BatchNorm Initialization

MeowLady · April 10, 2018, 3:03am

Recently I rebuild my caffe code with pytorch and got a much worse performance than original ones. Also I find the converge speed is slightly slower than before. When I check the initialization of model, I notice that in caffe’s BN(actually scale layer) layer parameter gamma is initialized with 1.0 while the default initialization in pytorch seems like random float numbers. In addition, when I initialize BN’s weight with 1.0 the training loss can drop faster. So I want to know what the default initialization is in pytorch’s BN layer. Anyone could please answer my question? Thanks a lot!

Regards
MeowLady

SimonW · April 10, 2018, 3:08am

It’s this https://github.com/pytorch/pytorch/blob/master/torch/nn/modules/batchnorm.py#L33-L39

w ~ U[0, 1]
b = 0

MeowLady · April 10, 2018, 3:16am

Wow, got it! Thanks a lot for your quick and accurate reply!

r0mer0m · June 19, 2019, 9:44pm

I might be understanding something wrong but I also want to see how the weights and bias of Batchnorm are initialised. When looking at the source code I see the following in the __init__ for the default parameters:

            self.weight = Parameter(torch.Tensor(num_features))
            self.bias = Parameter(torch.Tensor(num_features))

However when I run torch.Tensor(num_features) on my computer I get some numbers <0 and >1. Even some nan for num_features.
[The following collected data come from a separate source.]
import Summits.Ventures.HSemireg.WedgeHankelRankProfileTrapezoid
import Summits.Ventures.HSemireg.WedgeHankelClassMapRank

/-!
# Venture HSemireg — THE MIDDLE RANK IS THE RECURRENCE ORDER (a finite Kronecker theorem): for `2r ≤ N`, **`R(q) = rank H_{⌊N/2⌋}(q) ≤ r` iff the coefficient sequence
# `q_0, …, q_N` satisfies a non-trivial linear recurrence `Σ_{i ≤ r} a_i q_{i+s} = 0` (`s ≤ N − r`)** — equivalently (binomials `C(r,i)` non-zero in `K`) iff the class `w_N(q)` is
# KILLED by a non-zero sub-box class `w_r(c)`: the annihilator threshold of a class IS its middle Hankel rank; `R(q) = 0` iff `q` vanishes on `[0, N]`, `R(q) = ⌊N/2⌋ + 1` iff no recurrence
# of order `≤ ⌊N/2⌋` exists

HONEST FRAMING. Part of the Lean index of the computation cell `pub-hsemireg` (seat p10 gen 25, Sunday typer «UNIFORM-IN-n»).
LINEAR ALGEBRA OF HANKEL (catalecticant) MATRICES + finite-dimensional EXTERIOR ALGEBRA over a field ONLY: no variety, no cohomology theory, no sheaf, no Ext group and no semiregularity map
is constructed here; nothing here says that HC / HC_CM / HC_AV holds; no Literature fact is declared or used.  Custodian versions as in `WedgeHankelSiegelIdeal` (1/3); the dictionary
(`rank H_k(q)` = the Hankel factor of THEOREM H; `w_r(c) ∧ w_N(q)` = the product of a sub-box class with the class) is QUOTED, never asserted.

WHAT IS IN THE TREE / KEYED.  N15 (`WedgeHankelRankProfileTrapezoid`, keyed) `rank_hankel1_eq_min_left` (`k ≤ j`, `2j ≤ N`: `rank H_k = min(k+1, rank H_j)`); p10 g24's M9
(`WedgeHankelClassMapRank`) `vecMul_hankel1_injective_iff` (`v ↦ v ᵥ* H_k(q)` injective iff `rank H_k(q) = k + 1`), `exists_w_mul_w_eq_zero_of_rank_le`, `forall_coeff_eq_zero_of_w_mul_w_eq_zero`
(all `C(k,r) ≠ 0` in `K`); Mathlib `Matrix.rank_le_height`, `Matrix.coe_vecMulLinear`.
THIS FILE (namespace `Summit.Ventures.HSemireg.Wedge.HankelOuter` continued; CHAINED on N15; imports M9):
* §462 `rank_hankel1_le_iff_half_le` (`2r ≤ N`: `rank H_r(q) ≤ r ↔ R(q) ≤ r`), `rank_hankel1_eq_succ_iff_lt_half` (`rank H_r(q) = r + 1 ↔ r < R(q)`), `exists_vecMul_hankel1_eq_zero_iff`
  (every `k`: a non-zero left-kernel vector of `H_k(q)` exists iff `rank H_k(q) ≤ k`), `vecMul_hankel1_eq_zero_iff` (`a ᵥ* H_k(q) = 0` spelled out as the recurrence
  `Σ_i a_i q_{i+s} = 0`, `s + k ≤ N`), **`rank_hankel1_half_le_iff_exists_recurrence`** (`2r ≤ N`: `R(q) ≤ r ↔ ∃ a ≠ 0, ∀ s ≤ N − r, Σ_{i ≤ r} a_i q_{i+s} = 0`),
  `rank_hankel1_half_eq_zero_iff` (`R(q) = 0 ↔ q = 0` on `[0, N]`), `rank_hankel1_half_eq_succ_iff` (`R(q) = ⌊N/2⌋ + 1 ↔` only the zero vector gives a recurrence of order `⌊N/2⌋`).
* §463 THE ANNIHILATOR THRESHOLD (all `C(r,i) ≠ 0` in `K`, e.g. `char K = 0` or `> r`): **`rank_hankel1_half_le_iff_exists_w_mul_w_eq_zero`** (`2r ≤ N`: `R(q) ≤ r ↔` some sub-box class
  `w_r(c)` with a non-zero coefficient `c_j`, `j ≤ r`, has `w_r(c) ∧ w_N(q) = 0`), `lt_rank_hankel1_half_iff_forall_w_mul_w` (`r < R(q) ↔` only `c = 0` on `[0, r]` kills).
READING: FORMULA-N's `R(q)` (the one integer per class of N15/N16) is the ORDER OF THE SHORTEST LINEAR RECURRENCE of `q_0 … q_N` (capped at `⌊N/2⌋ + 1`), and on the class side the least
degree in which `w_N(q)` has a non-zero annihilator among the sub-box classes.  Nothing Ext-side.  New names only.
-/

open Module
open scoped Matrix

namespace Summit.Ventures.HSemireg.Wedge.HankelOuter

open Summit.Ventures.HSemireg.Wedge Summit.Ventures.HSemireg.Wedge.Kunneth Summit.Ventures.HSemireg.Wedge.Hankel
  Summit.Ventures.HSemireg.Wedge.BasisFree Summit.Ventures.HSemireg.Wedge.HankelSiegel Summit.Ventures.HSemireg.Wedge.HankelSiegelIdeal
  Summit.Ventures.HSemireg.Wedge.KunnethKernel Summit.Ventures.HSemireg.Wedge.HankelFrameChange Summit.Ventures.HSemireg.Wedge.KernelDuality

variable (K : Type*) [Field K] {N : ℕ}

/-! ## §462. The middle rank is the recurrence order -/

/-- **`rank H_r(q) ≤ r ↔ R(q) ≤ r`** for `2r ≤ N` (`rank H_r = min(r + 1, R)`). -/
theorem rank_hankel1_le_iff_half_le {r : ℕ} (hr : 2 * r ≤ N) (q : ℕ → K) :
    (hankel1 K N r q).rank ≤ r ↔ (hankel1 K N (N / 2) q).rank ≤ r := by
  rw [rank_hankel1_eq_min_left K (show r ≤ N / 2 by omega) (Nat.mul_div_le N 2) q]
  constructor
  · intro h
    by_contra hlt
    rw [min_eq_left (by omega : r + 1 ≤ (hankel1 K N (N / 2) q).rank)] at h
    omega
  · intro h
    exact (min_le_right _ _).trans h

/-- **`rank H_r(q) = r + 1 ↔ r < R(q)`** for `2r ≤ N`. -/
theorem rank_hankel1_eq_succ_iff_lt_half {r : ℕ} (hr : 2 * r ≤ N) (q : ℕ → K) :
    (hankel1 K N r q).rank = r + 1 ↔ r < (hankel1 K N (N / 2) q).rank := by
  have h1 := rank_hankel1_le_iff_half_le K hr q
  have h2 : (hankel1 K N r q).rank ≤ r + 1 := Matrix.rank_le_height _
  omega

/-- **a non-zero left-kernel vector of `H_k(q)` exists iff `rank H_k(q) ≤ k`** (every `k`; the rows number `k + 1`). -/
theorem exists_vecMul_hankel1_eq_zero_iff (k : ℕ) (q : ℕ → K) :
    (∃ a : Fin (k + 1) → K, a ≠ 0 ∧ a ᵥ* hankel1 K N k q = 0) ↔ (hankel1 K N k q).rank ≤ k := by
  have hrows : (hankel1 K N k q).rank ≤ k + 1 := Matrix.rank_le_height _
  have hinj := vecMul_hankel1_injective_iff K (N := N) k q
  constructor
  · rintro ⟨a, ha, h0⟩
    by_contra hlt
    have hfull : (hankel1 K N k q).rank = k + 1 := by omega
    exact ha (hinj.mpr hfull (show a ᵥ* hankel1 K N k q = 0 ᵥ* hankel1 K N k q by rw [h0, Matrix.zero_vecMul]))
  · intro hle
    have hni : ¬ Function.Injective (hankel1 K N k q).vecMulLinear := by
      rw [Matrix.coe_vecMulLinear, hinj]
      omega
    rw [injective_iff_map_eq_zero] at hni
    push Not at hni
    obtain ⟨a, ha0, hane⟩ := hni
    exact ⟨a, hane, by rwa [Matrix.coe_vecMulLinear] at ha0⟩

/-- **`a ᵥ* H_k(q) = 0` IS the linear recurrence `Σ_{i ≤ k} a_i q_{i+s} = 0` for all `s` with `s + k ≤ N`.** -/
theorem vecMul_hankel1_eq_zero_iff (k : ℕ) (q : ℕ → K) (a : Fin (k + 1) → K) :
    a ᵥ* hankel1 K N k q = 0 ↔ ∀ s : ℕ, s + k ≤ N → ∑ i : Fin (k + 1), a i * q ((i : ℕ) + s) = 0 := by
  constructor
  · intro h s hs
    have := congrFun h ⟨s, by omega⟩
    simpa [Matrix.vecMul, dotProduct, hankel1] using this
  · intro h
    funext t
    have := h (t : ℕ) (by have := t.2; omega)
    simpa [Matrix.vecMul, dotProduct, hankel1] using this

/-- **THE MIDDLE RANK IS THE RECURRENCE ORDER: for `2r ≤ N`, `R(q) ≤ r` iff `q_0, …, q_N` satisfies a non-trivial linear recurrence with window `r + 1`,
`Σ_{i ≤ r} a_i q_{i+s} = 0` for all `s ≤ N − r`** (a finite Kronecker theorem; every field). -/
theorem rank_hankel1_half_le_iff_exists_recurrence {r : ℕ} (hr : 2 * r ≤ N) (q : ℕ → K) :
    (hankel1 K N (N / 2) q).rank ≤ r ↔ ∃ a : Fin (r + 1) → K, a ≠ 0 ∧ ∀ s : ℕ, s + r ≤ N → ∑ i : Fin (r + 1), a i * q ((i : ℕ) + s) = 0 := by
  rw [← rank_hankel1_le_iff_half_le K hr, ← exists_vecMul_hankel1_eq_zero_iff]
  simp only [vecMul_hankel1_eq_zero_iff]

/-- **`R(q) = 0 ↔ q` vanishes on `[0, N]`.** -/
theorem rank_hankel1_half_eq_zero_iff (q : ℕ → K) : (hankel1 K N (N / 2) q).rank = 0 ↔ ∀ j ≤ N, q j = 0 := by
  rw [← Nat.le_zero, rank_hankel1_half_le_iff_exists_recurrence K (by omega) q]
  constructor
  · rintro ⟨a, ha, h⟩ j hj
    have h0 : a 0 ≠ 0 := by
      intro h0; apply ha; funext i; rw [Fin.fin_one_eq_zero i, h0, Pi.zero_apply]
    have := h j (by omega)
    rw [Fin.sum_univ_one, Fin.val_zero, zero_add, mul_eq_zero] at this
    exact this.resolve_left h0
  · intro h
    refine ⟨fun _ => 1, fun h0 => one_ne_zero (congrFun h0 0), fun s hs => ?_⟩
    rw [Fin.sum_univ_one, one_mul, Fin.val_zero, zero_add]
    exact h s (by omega)

/-- **`R(q) = ⌊N/2⌋ + 1` (Hankel-generic) iff only the zero vector gives a recurrence of order `⌊N/2⌋`.** -/
theorem rank_hankel1_half_eq_succ_iff (q : ℕ → K) :
    (hankel1 K N (N / 2) q).rank = N / 2 + 1
      ↔ ∀ a : Fin (N / 2 + 1) → K, (∀ s : ℕ, s + N / 2 ≤ N → ∑ i : Fin (N / 2 + 1), a i * q ((i : ℕ) + s) = 0) → a = 0 := by
  have hle : (hankel1 K N (N / 2) q).rank ≤ N / 2 + 1 := Matrix.rank_le_height _
  have h1 := rank_hankel1_half_le_iff_exists_recurrence K (Nat.mul_div_le N 2) q
  constructor
  · intro h a ha
    by_contra hne
    have : (hankel1 K N (N / 2) q).rank ≤ N / 2 := h1.mpr ⟨a, hne, ha⟩
    omega
  · intro h
    by_contra hne
    obtain ⟨a, ha, h0⟩ := h1.mp (by omega)
    exact ha (h a h0)

/-! ## §463. The annihilator threshold of a class -/

/-- **THE ANNIHILATOR THRESHOLD: for `2r ≤ N` and all `C(r,i)` non-zero in `K`, `R(q) ≤ r` iff some sub-box class `w_r(c)` with a non-zero coefficient `c_j` (`j ≤ r`) has
`w_r(c) ∧ w_N(q) = 0`** — the least degree in which the class `w_N(q)` is killed by a non-zero sub-box class is its middle Hankel rank. -/
theorem rank_hankel1_half_le_iff_exists_w_mul_w_eq_zero {r : ℕ} (hr : 2 * r ≤ N) (hK : ∀ i ≤ r, (r.choose i : K) ≠ 0) (q : ℕ → K) :
    (hankel1 K N (N / 2) q).rank ≤ r ↔ ∃ c : ℕ → K, (∃ j ≤ r, c j ≠ 0) ∧ w K N r c * w K N N q = 0 := by
  rw [← rank_hankel1_le_iff_half_le K hr]
  constructor
  · exact exists_w_mul_w_eq_zero_of_rank_le K (by omega) hK
  · rintro ⟨c, ⟨j, hj, hcj⟩, h0⟩
    by_contra hlt
    have hrows : (hankel1 K N r q).rank ≤ r + 1 := Matrix.rank_le_height _
    exact hcj (forall_coeff_eq_zero_of_w_mul_w_eq_zero K (by omega) hK (by omega) h0 j hj)

/-- **… and `r < R(q)` iff only the classes `w_r(c)` with `c = 0` on `[0, r]` kill `w_N(q)`** (`2r ≤ N`, all `C(r,i) ≠ 0` in `K`). -/
theorem lt_rank_hankel1_half_iff_forall_w_mul_w {r : ℕ} (hr : 2 * r ≤ N) (hK : ∀ i ≤ r, (r.choose i : K) ≠ 0) (q : ℕ → K) :
    r < (hankel1 K N (N / 2) q).rank ↔ ∀ c : ℕ → K, w K N r c * w K N N q = 0 → ∀ j ≤ r, c j = 0 := by
  rw [← rank_hankel1_eq_succ_iff_lt_half K hr, rank_hankel1_eq_succ_iff_forall_w_mul_w K (by omega) hK]

end Summit.Ventures.HSemireg.Wedge.HankelOuter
Am I doing something wrong or missing something?

Thanks!

ptrblck · June 20, 2019, 12:24am

You are right and torch.Tensor creates an uninitialized tensor, so you would have to make sure to properly initialize it afterwards.
For batchnorm layers, it is done in the reset_parameters() method.

r0mer0m · June 20, 2019, 6:25pm

Thank you very much @ptrblck, that makes a lot of sense!

But then it does not match with w ~ U[0, 1], does it? Looking into that function and init.ones_ the method fills weights with ones, not with weights following iid U[0, 1]. Therefore it is initialized with ones and not with iid U[0, 1].

ptrblck · June 20, 2019, 6:45pm

Yeah, you are right and I posted the implementation of the current master branch.
This PR was only merged recently, so that this new behavior is documented in the master docs.
Before that, you’ll see that the weights were initialized using a uniform distribution (line of code for 1.1.0).

Sorry for the confusion.

r0mer0m · June 20, 2019, 7:05pm

Yay! Thank you very much for the complete explanation and pointing to the doc, code and reference. It’s been extremely helpful.